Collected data
/-
Copyright: h21 hsemireg venture — plan-lens-HodgeAV-anomaly g10–g12 (workfile; kernel-checked, sorry-free).
VERSION v1.0 (g12).  Change log: v0.1 (g10) PART A + §B1–§B3 · v0.2–v0.4 (g11) §B4 exact-clause engines, CHARGE-STEP ARCHITECTURE, class lemmas,
general engines `aminus_fires_coord` ∕ `xplus_fires`, STAIRCASE TOP · v0.5 §B5 (L1)–(L3) · v0.6–v0.9 §B6 `C2`-column classes (L4)–(L8),
`lower_mem_of_top_ceiling'` · v1.0 §B6.0 CHARGE INDUCTION (L9)∕(L10): `P∕N[O|ℓ|tI+cℓ|C1]` absent ∀ h ∀ t ∀ c ((L4) now a corollary).  Verbatim
module docs of every version: `PROOF-SKETCH-FLOORTOP-LAW.md` §22 (h)∕(k) and git history (v0.5 7067ef5f78e9, v0.9 d084ad96a000).

# LawCore — T1-core working file: RULE-D engines, the two `H₁` killers, `G₁` as an engine, the rungs of `NoThree`
PART A restates byte-for-byte the statements of the engine closure of `LawSpan` v2.5 (tree aad59c623fd4; docstrings one-lined, «doc: `LawSpan`»),
so `LawCore.NoThree = LawSpan.NoThree` definitionally and a tree landing imports ONE file; PART B holds the new T1-core content.
NOT PROVED HERE OR ANYWHERE: HC ∕ HC_AV ∕ HC_CM ∕ BlochSeedDiscOne (18881); `NoThree (2k)` and `Transport lawS2 (2k)` for `k ≥ 2`.
-/

import Summits.Ventures.HSemireg.Pad4TowerB1OddBoostBlind

namespace Summit.Ventures.HSemireg.Pad4Tower

namespace AnomalyLens

namespace LawCore

open Finset

/-! # PART A — frozen copy of the engine closure of `LawSpan` v2.5 (do not edit here; edit `LawSpan` and re-copy) -/

/-- number of charged letters (`β ≠ 0`) of a cell. -/
abbrev chargedCount (Z : MCell) : ℕ := (univ.filter fun f : Fin 4 => (Z f).2 ≠ (0, 0)).card

/-- a cell is BI-ANCHORED at height `h`: one of its letters lies on the floor … (doc: `LawSpan`) -/
def BiAnchored (h : ℤ) (Z : MCell) : Prop := (∃ f, OnFloor (Z f)) ∧ ∃ f, OnCeiling h (Z f)

/-- a THREE-CHARGED cell: exactly three charged letters (one apex letter). -/
abbrev ThreeCharged (Z : MCell) : Prop := chargedCount Z = 3

/-- signed-charge shift of a ray move: directions `0, 1` raise `chargeOf` by `e`, directions `2, 3` lower it by `e`. -/
theorem chargeOf_ray (x : BPoint) (k : Fin 4) (e : ℤ) :
    chargeOf (ray x k e) = chargeOf x + (![1, 1, -1, -1] k) * e := by
  fin_cases k <;> simp [chargeOf] <;> ring

theorem ray_fst (x : BPoint) (k : Fin 4) (e : ℤ) : (ray x k e).1 = x.1 + e := rfl

/-- the arithmetic core: on the ceiling, a forward ray move that stays under the … (doc: `LawSpan`) -/
theorem abs_ceiling_core {A q s e h : ℤ} (he : 0 < e) (hs : s = 1 ∨ s = -1) (hc : A + |q| = h)
    (hle : A + e + |q + s * e| ≤ h) : e ≤ |q| ∧ A + e + |q + s * e| = h ∧ |q + s * e| = |q| - e := by
  rcases abs_cases q with ⟨h1, h2⟩ | ⟨h1, h2⟩ <;> rcases abs_cases (q + s * e) with ⟨h3, h4⟩ | ⟨h3, h4⟩ <;>
    rcases hs with rfl | rfl <;> omega

/-- **CEILING SERVICE LEMMA (h-uniform)**: a ceiling letter `x` moved forward … (doc: `LawSpan`) -/
theorem ceiling_service {h : ℤ} {x : BPoint} (hc : OnCeiling h x) {k : Fin 4} {e : ℤ} (he : 0 < e)
    (hy : InDiamond h (ray x k e)) :
    e ≤ absCharge x ∧ OnCeiling h (ray x k e) ∧ absCharge (ray x k e) = absCharge x - e := by
  have hle := hy.2.2.2
  simp only [OnCeiling, absCharge, chargeOf_ray] at *
  have hs : (![1, 1, -1, -1] : Fin 4 → ℤ) k = 1 ∨ (![1, 1, -1, -1] : Fin 4 → ℤ) k = -1 := by
    fin_cases k <;> simp
  exact abs_ceiling_core he hs hc hle

/-- the arithmetic core at the floor. -/
theorem abs_floor_core {Y q s e : ℤ} (he : 0 < e) (hs : s = 1 ∨ s = -1) (hf : Y + e = |q + s * e|) (hle : |q| ≤ Y) :
    e ≤ |q + s * e| ∧ Y = |q| ∧ |q| = |q + s * e| - e := by
  rcases abs_cases q with ⟨h1, h2⟩ | ⟨h1, h2⟩ <;> rcases abs_cases (q + s * e) with ⟨h3, h4⟩ | ⟨h3, h4⟩ <;>
    rcases hs with rfl | rfl <;> omega

/-- the same at the FLOOR: if `x = ray y k e` (`e > 0`) is a floor letter and … (doc: `LawSpan`) -/
theorem floor_service {h : ℤ} {x y : BPoint} (hf : OnFloor x) {k : Fin 4} {e : ℤ} (he : 0 < e) (hxy : x = ray y k e)
    (hy : InDiamond h y) :
    e ≤ absCharge x ∧ OnFloor y ∧ absCharge y = absCharge x - e := by
  subst hxy
  simp only [OnFloor, absCharge, chargeOf_ray] at *
  have hs : (![1, 1, -1, -1] : Fin 4 → ℤ) k = 1 ∨ (![1, 1, -1, -1] : Fin 4 → ℤ) k = -1 := by
    fin_cases k <;> simp
  exact abs_floor_core he hs hf hy.2.1

/-- a charge-1 CEILING letter of phase `k`: `(h-2)·I + ℓ_{i^k}` = … (doc: `LawSpan`) -/
theorem ceiling_unit_move {h : ℤ} {k r : Fin 4} {e : ℤ} (he : 0 < e)
    (hy : InDiamond h (ray (ray ((h - 2, 0, 0) : BPoint) k 1) r e)) :
    r = k + 2 ∧ e = 1 ∧ ray (ray ((h - 2, 0, 0) : BPoint) k 1) r e = (h, 0, 0) := by
  have hc : OnCeiling h (ray ((h - 2, 0, 0) : BPoint) k 1) := by
    fin_cases k <;> simp [OnCeiling, absCharge, chargeOf] <;> omega
  obtain ⟨hle, -, hdis⟩ := ceiling_service hc he hy
  have h1 : absCharge (ray ((h - 2, 0, 0) : BPoint) k 1) = 1 := by
    fin_cases k <;> simp [absCharge, chargeOf]
  have he1 : e = 1 := by omega
  subst he1
  rw [h1] at hdis
  have hax := hy.1
  fin_cases k <;> fin_cases r <;> simp [AxisPt, absCharge, chargeOf, Prod.ext_iff] at hax hdis ⊢ <;> omega

/-- a charge-1 FLOOR letter `ℓ_{i^k} = ray O k 1`: the only point of `◇_h` from … (doc: `LawSpan`) -/
theorem floor_unit_move {h : ℤ} {k r : Fin 4} {e : ℤ} {y : BPoint} (he : 0 < e)
    (hxy : ray ((0, 0, 0) : BPoint) k 1 = ray y r e) (hy : InDiamond h y) :
    y = (0, 0, 0) ∧ e = 1 ∧ r = k := by
  have hf : OnFloor (ray ((0, 0, 0) : BPoint) k 1) := by
    fin_cases k <;> simp [OnFloor, absCharge, chargeOf]
  obtain ⟨hle, hfl, hdis⟩ := floor_service hf he hxy hy
  have h1 : absCharge (ray ((0, 0, 0) : BPoint) k 1) = 1 := by
    fin_cases k <;> simp [absCharge, chargeOf]
  have he1 : e = 1 := by omega
  subst he1
  rw [h1] at hdis
  have hax := hy.1
  obtain ⟨a, b1, b2⟩ := y
  simp only [OnFloor, absCharge, chargeOf, AxisPt] at hfl hdis hax
  have h12 : b1 - b2 = 0 := abs_eq_zero.mp (by simpa using hdis)
  have hb : b1 = 0 ∧ b2 = 0 := by
    rcases hax with h0 | h0 <;> simp [Prod.ext_iff] at h0 <;> omega
  obtain ⟨rfl, rfl⟩ := hb
  have ha : a = 0 := by simpa using hfl
  subst ha
  refine ⟨rfl, rfl, ?_⟩
  fin_cases k <;> fin_cases r <;> simp [Prod.ext_iff] at hxy ⊢

/-- charge of a letter `t·I + c·ℓ_{i^k}`. -/
theorem absCharge_ray_apex (t c : ℤ) (k : Fin 4) (hc : 0 ≤ c) : absCharge (ray ((t, 0, 0) : BPoint) k c) = c := by
  fin_cases k <;> simp [absCharge, chargeOf, abs_of_nonneg hc]

/-- **forward moves of a CEILING letter inside `◇_h`** (general charge): a letter … (doc: `LawSpan`) -/
theorem ceiling_move {h t c e : ℤ} {k r : Fin 4} (hc : 1 ≤ c) (hh : t + 2 * c = h) (he : 0 < e)
    (hy : InDiamond h (ray (ray ((t, 0, 0) : BPoint) k c) r e)) :
    r = k + 2 ∧ e ≤ c ∧ ray (ray ((t, 0, 0) : BPoint) k c) r e = ray ((t + 2 * e, 0, 0) : BPoint) k (c - e) := by
  have hx : absCharge (ray ((t, 0, 0) : BPoint) k c) = c := absCharge_ray_apex t c k (by omega)
  have hceil : OnCeiling h (ray ((t, 0, 0) : BPoint) k c) := by
    show (ray ((t, 0, 0) : BPoint) k c).1 + absCharge (ray ((t, 0, 0) : BPoint) k c) = h
    rw [hx, ray_fst]; simp only; omega
  obtain ⟨hle, -, hdis⟩ := ceiling_service hceil he hy
  rw [hx] at hle hdis
  have hax := hy.1
  simp only [absCharge] at hdis
  rw [abs_eq (by omega : (0 : ℤ) ≤ c - e)] at hdis
  refine ⟨?_, hle, ?_⟩
  · fin_cases k <;> fin_cases r <;> simp [chargeOf, AxisPt, Prod.ext_iff] at hdis hax ⊢ <;> omega
  · have hr : r = k + 2 := by
      fin_cases k <;> fin_cases r <;> simp [chargeOf, AxisPt, Prod.ext_iff] at hdis hax ⊢ <;> omega
    subst hr
    fin_cases k <;> simp [Prod.ext_iff] <;> ring_nf <;> trivial

/-- the own coordinate of the letter `t·I + c·ℓ_{i^k}` is `t + 2c` (its LINE) … -/
theorem coord_ray_apex_self (t c : ℤ) (k : Fin 4) : coord (ray ((t, 0, 0) : BPoint) k c) k = t + 2 * c := by
  fin_cases k <;> simp [coord] <;> ring

/-- … and its antipodal coordinate is `t` (its NODE LEVEL). -/
theorem coord_ray_apex_antip (t c : ℤ) (k : Fin 4) : coord (ray ((t, 0, 0) : BPoint) k c) (k + 2) = t := by
  fin_cases k <;> simp [coord]

theorem adapted_ray_apex_self (t c : ℤ) (k : Fin 4) : Adapted (ray ((t, 0, 0) : BPoint) k c) k := by
  fin_cases k <;> simp [Adapted]

theorem adapted_ray_apex_antip (t c : ℤ) (k : Fin 4) : Adapted (ray ((t, 0, 0) : BPoint) k c) (k + 2) := by
  fin_cases k <;> simp [Adapted]

/-- **THE CEILING ENGINE (PROVED, h-uniform)**: at a rule-D `P`-cell in `◇_h` a … (doc: `LawSpan`) -/
theorem settledAbove_of_ceiling {h : ℤ} {C : MConfig} (hU : C.InDiamond h) {P : MCell} (hD : RuleDMu4P C P)
    {f₀ k₀ : Fin 4} {t c : ℤ} (hc : 1 ≤ c) (hh : t + 2 * c = h) (h0 : P f₀ = ray ((t, 0, 0) : BPoint) k₀ c)
    {g k : Fin 4} (hg : g ≠ f₀) (hadk : Adapted (P g) k) (hne : coord (P g) k ≠ h) : SettledAbove C P g k := by
  have hstuck : ¬ SettledAbove C P f₀ k₀ := by
    rintro ⟨r, hr, N, hN, -, hlt, hray⟩
    have hy : InDiamond h (ray (P f₀) r ((N f₀).1 - (P f₀).1)) := by rw [← hray]; exact hU.1 N hN f₀
    rw [h0] at hy hlt
    exact hr (ceiling_move hc hh (by rw [h0] at hray; simp at hlt ⊢; omega) hy).1
  have hnocov : ∀ j k', ¬ CoveredAbove C P f₀ k₀ j k' := by
    rintro j k' ⟨a, b, hdir, -, N, hN, -, hlt, hra, -⟩
    have hy : InDiamond h (ray (P f₀) a ((N f₀).1 - (P f₀).1)) := by rw [← hra]; exact hU.1 N hN f₀
    rw [h0] at hy hlt
    have ha := (ceiling_move hc hh (by rw [h0] at hra; simp at hlt ⊢; omega) hy).1
    rcases hdir with hak | ⟨hapex, -⟩
    · rw [hak] at ha; exact absurd ha (by fin_cases k₀ <;> decide)
    · rw [h0] at hapex
      fin_cases k₀ <;> simp [isApex] at hapex <;> omega
  refine settledAbove_of_stuck hD (by rw [h0]; exact adapted_ray_apex_self t c k₀) hstuck hnocov hg hadk ?_
  rw [h0, coord_ray_apex_self]; rwa [← hh] at hne

/-- **moves INTO a FLOOR letter inside `◇_h`** (general charge): if the floor … (doc: `LawSpan`) -/
theorem floor_move {h c e : ℤ} {k r : Fin 4} {y : BPoint} (hc : 1 ≤ c) (he : 0 < e)
    (hxy : ray ((0, 0, 0) : BPoint) k c = ray y r e) (hy : InDiamond h y) :
    r = k ∧ e ≤ c ∧ y = ray ((0, 0, 0) : BPoint) k (c - e) := by
  have hx : absCharge (ray ((0, 0, 0) : BPoint) k c) = c := absCharge_ray_apex 0 c k (by omega)
  have hf : OnFloor (ray ((0, 0, 0) : BPoint) k c) := by
    show (ray ((0, 0, 0) : BPoint) k c).1 = absCharge (ray ((0, 0, 0) : BPoint) k c)
    rw [hx, ray_fst]; simp
  obtain ⟨hle, hfl, hdis⟩ := floor_service hf he hxy hy
  rw [hx] at hle hdis
  have hax := hy.1
  obtain ⟨a, b1, b2⟩ := y
  simp only [OnFloor, absCharge, chargeOf] at hfl hdis hax
  rw [hdis] at hfl
  rw [abs_eq (by omega : (0 : ℤ) ≤ c - e)] at hdis
  refine ⟨?_, hle, ?_⟩
  · fin_cases k <;> fin_cases r <;> simp [AxisPt, Prod.ext_iff] at hdis hax hxy ⊢ <;> omega
  · have hr : r = k := by
      fin_cases k <;> fin_cases r <;> simp [AxisPt, Prod.ext_iff] at hdis hax hxy ⊢ <;> omega
    subst hr
    fin_cases r <;> simp [Prod.ext_iff] at hxy ⊢ <;> omega

/-- **THE FLOOR ENGINE (PROVED, h-uniform)** — dual of `settledAbove_of_ceiling` … (doc: `LawSpan`) -/
theorem settledBelow_of_floor {h : ℤ} {C : MConfig} (hU : C.InDiamond h) {Z : MCell} (hD : RuleDMu4N C Z)
    {f₀ k₀ : Fin 4} {c : ℤ} (hc : 1 ≤ c) (h0 : Z f₀ = ray ((0, 0, 0) : BPoint) k₀ c)
    {g k : Fin 4} (hg : g ≠ f₀) (hadk : Adapted (Z g) k) (hne : coord (Z g) k ≠ 0) : SettledBelow C Z g k := by
  have hstuck : ¬ SettledBelow C Z f₀ (k₀ + 2) := by
    rintro ⟨r, hr, P, hP, -, hlt, hray⟩
    rw [h0] at hray hlt
    have := (floor_move hc (by simp at hlt ⊢; omega) hray (hU.2 P hP f₀)).1
    subst this
    exact hr (by fin_cases r <;> decide)
  have hnocov : ∀ j k', ¬ CoveredBelow C Z f₀ (k₀ + 2) j k' := by
    rintro j k' ⟨a, b, hdir, -, P, hP, -, hlt, hra, -⟩
    rw [h0] at hra hlt
    have ha := (floor_move hc (by simp at hlt ⊢; omega) hra (hU.2 P hP f₀)).1
    rcases hdir with hak | ⟨hapex, -⟩
    · rw [hak] at ha; exact absurd ha (by fin_cases k₀ <;> decide)
    · rw [h0] at hapex
      fin_cases k₀ <;> simp [isApex] at hapex <;> omega
  refine settledBelow_of_stuck hD (by rw [h0]; exact adapted_ray_apex_antip 0 c k₀) hstuck hnocov hg hadk ?_
  rw [h0, coord_ray_apex_antip]; exact hne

TASK TO COMPLETE = Please print the records above exactly from their first line. End with the line containing "new T1-core content.", and include it.

ANSWER =
/-
Copyright: h21 hsemireg venture — plan-lens-HodgeAV-anomaly g10–g12 (workfile; kernel-checked, sorry-free).
VERSION v1.0 (g12).  Change log: v0.1 (g10) PART A + §B1–§B3 · v0.2–v0.4 (g11) §B4 exact-clause engines, CHARGE-STEP ARCHITECTURE, class lemmas,
general engines `aminus_fires_coord` ∕ `xplus_fires`, STAIRCASE TOP · v0.5 §B5 (L1)–(L3) · v0.6–v0.9 §B6 `C2`-column classes (L4)–(L8),
`lower_mem_of_top_ceiling'` · v1.0 §B6.0 CHARGE INDUCTION (L9)∕(L10): `P∕N[O|ℓ|tI+cℓ|C1]` absent ∀ h ∀ t ∀ c ((L4) now a corollary).  Verbatim
module docs of every version: `PROOF-SKETCH-FLOORTOP-LAW.md` §22 (h)∕(k) and git history (v0.5 7067ef5f78e9, v0.9 d084ad96a000).

# LawCore — T1-core working file: RULE-D engines, the two `H₁` killers, `G₁` as an engine, the rungs of `NoThree`
PART A restates byte-for-byte the statements of the engine closure of `LawSpan` v2.5 (tree aad59c623fd4; docstrings one-lined, «doc: `LawSpan`»),
so `LawCore.NoThree = LawSpan.NoThree` definitionally and a tree landing imports ONE file; PART B holds the new T1-core content.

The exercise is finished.